4、对于每个超级块调用sync_sb_inodes函数,对于一个超级块中的所有脏inode,逐一刷出同步这些inode中的脏页。这个过程是扫描一个super block中的每一个inode,如果这个inode是脏的inode,调用__writeback_single_inode函数将这个inode中的脏页刷出。
5、最后,对于一个inode中的脏页,调用do_writepages将这些脏页逐一写入到磁盘上面。

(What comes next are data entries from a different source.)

/-! ### RSW and Harris: each class of corridor events has probability `≥ c⁸` -/

section RSW

variable {M M' : ℕ} {c : ℝ}

/-- Harris for `A₁ ∩ (A₂ ∩ (A₃ ∩ A₄))`, increasing events with a common lower bound. [folklore] -/
theorem le_real_inter4'_of_upper {A₁ A₂ A₃ A₄ : Set (BondConfig (Site 2))} (hc0 : 0 ≤ c)
    (u₁ : IsUpperSet A₁) (u₂ : IsUpperSet A₂) (u₃ : IsUpperSet A₃) (u₄ : IsUpperSet A₄)
    (m₁ : MeasurableSet A₁) (m₂ : MeasurableSet A₂) (m₃ : MeasurableSet A₃) (m₄ : MeasurableSet A₄)
    (h₁ : c ≤ (bondPercolation (zdGraph 2) half).real A₁) (h₂ : c ≤ (bondPercolation (zdGraph 2) half).real A₂)
    (h₃ : c ≤ (bondPercolation (zdGraph 2) half).real A₃) (h₄ : c ≤ (bondPercolation (zdGraph 2) half).real A₄) :
    c ^ 4 ≤ (bondPercolation (zdGraph 2) half).real (A₁ ∩ (A₂ ∩ (A₃ ∩ A₄))) := by
  have e : c ^ 4 = c * c ^ 3 := by ring
  rw [e]
  exact le_real_inter_of_upper hc0 (by positivity) u₁ (u₂.inter (u₃.inter u₄)) m₁ (m₂.inter (m₃.inter m₄)) h₁
    (le_real_inter3_of_upper hc0 u₂ u₃ u₄ m₂ m₃ m₄ h₂ h₃ h₄)

/-- Harris for `A₁ ∩ (A₂ ∩ (A₃ ∩ A₄))`, decreasing events with a common lower bound. [folklore] -/
theorem le_real_inter4'_of_lower {A₁ A₂ A₃ A₄ : Set (BondConfig (Site 2))} (hc0 : 0 ≤ c)
    (u₁ : IsLowerSet A₁) (u₂ : IsLowerSet A₂) (u₃ : IsLowerSet A₃) (u₄ : IsLowerSet A₄)
    (m₁ : MeasurableSet A₁) (m₂ : MeasurableSet A₂) (m₃ : MeasurableSet A₃) (m₄ : MeasurableSet A₄)
    (h₁ : c ≤ (bondPercolation (zdGraph 2) half).real A₁) (h₂ : c ≤ (bondPercolation (zdGraph 2) half).real A₂)
    (h₃ : c ≤ (bondPercolation (zdGraph 2) half).real A₃) (h₄ : c ≤ (bondPercolation (zdGraph 2) half).real A₄) :
    c ^ 4 ≤ (bondPercolation (zdGraph 2) half).real (A₁ ∩ (A₂ ∩ (A₃ ∩ A₄))) := by
  have e : c ^ 4 = c * c ^ 3 := by ring
  rw [e]
  exact le_real_inter_of_lower hc0 (by positivity) u₁ (u₂.inter (u₃.inter u₄)) m₁ (m₂.inter (m₃.inter m₄)) h₁
    (le_real_inter3_of_lower hc0 u₂ u₃ u₄ m₂ m₃ m₄ h₂ h₃ h₄)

writeback_inodes(struct writeback_control *wbc)函数实际上就是遍历所有的super_blocks链表上的所有的super_block,然后将每个super_block上的脏页逐一换出。
|
void
writeback_inodes(struct writeback_control *wbc)
{
struct super_block *sb;
might_sleep();
spin_lock(&sb_lock);
restart:
list_for_each_entry_reverse(sb, &super_blocks, s_list)
{
if (sb_has_dirty_inodes(sb))
{
/* we're making our own get_super here */
sb->s_count++;
spin_unlock(&sb_lock);
/*
* If we can't get the readlock, there's no sense in
* waiting around, most of the time the FS is going to
* be unmounted by the time it is released.
*/
if (down_read_trylock(&sb->s_umount))
{
if (sb->s_root)
sync_sb_inodes(sb, wbc);
up_read(&sb->s_umount);
}
spin_lock(&sb_lock);
if (__put_super_and_need_restart(sb))
goto restart;
}
if (wbc->nr_to_write <= 0)
break;
}
spin_unlock(&sb_lock);
}
|
generic_sync_sb_inodes函数是在一个super block上面扫描所有的变脏的inode,并且对每一个脏的inode做刷出的操作,具体分析如下。
|
void generic_sync_sb_inodes(struct super_block *sb,
struct writeback_control *wbc)
{
const unsigned long start = jiffies; /* livelock avoidance */
int sync = wbc->sync_mode == WB_SYNC_ALL;
spin_lock(&inode_lock);
/*
如果不是周期性刷出脏的页面,将s_dirty上的inode,s_more上面的inode都放在s_io上面,
准备在下面的刷出过程中处理s_io上面inode
如果是周期性刷出,那么如果s_io上面不是空,那么稳健的将s_io上的inode刷出后,再将
s_dirty和s_more上面的inode填充到s_io上面
*/
if (!wbc->for_kupdate || list_empty(&sb->s_io))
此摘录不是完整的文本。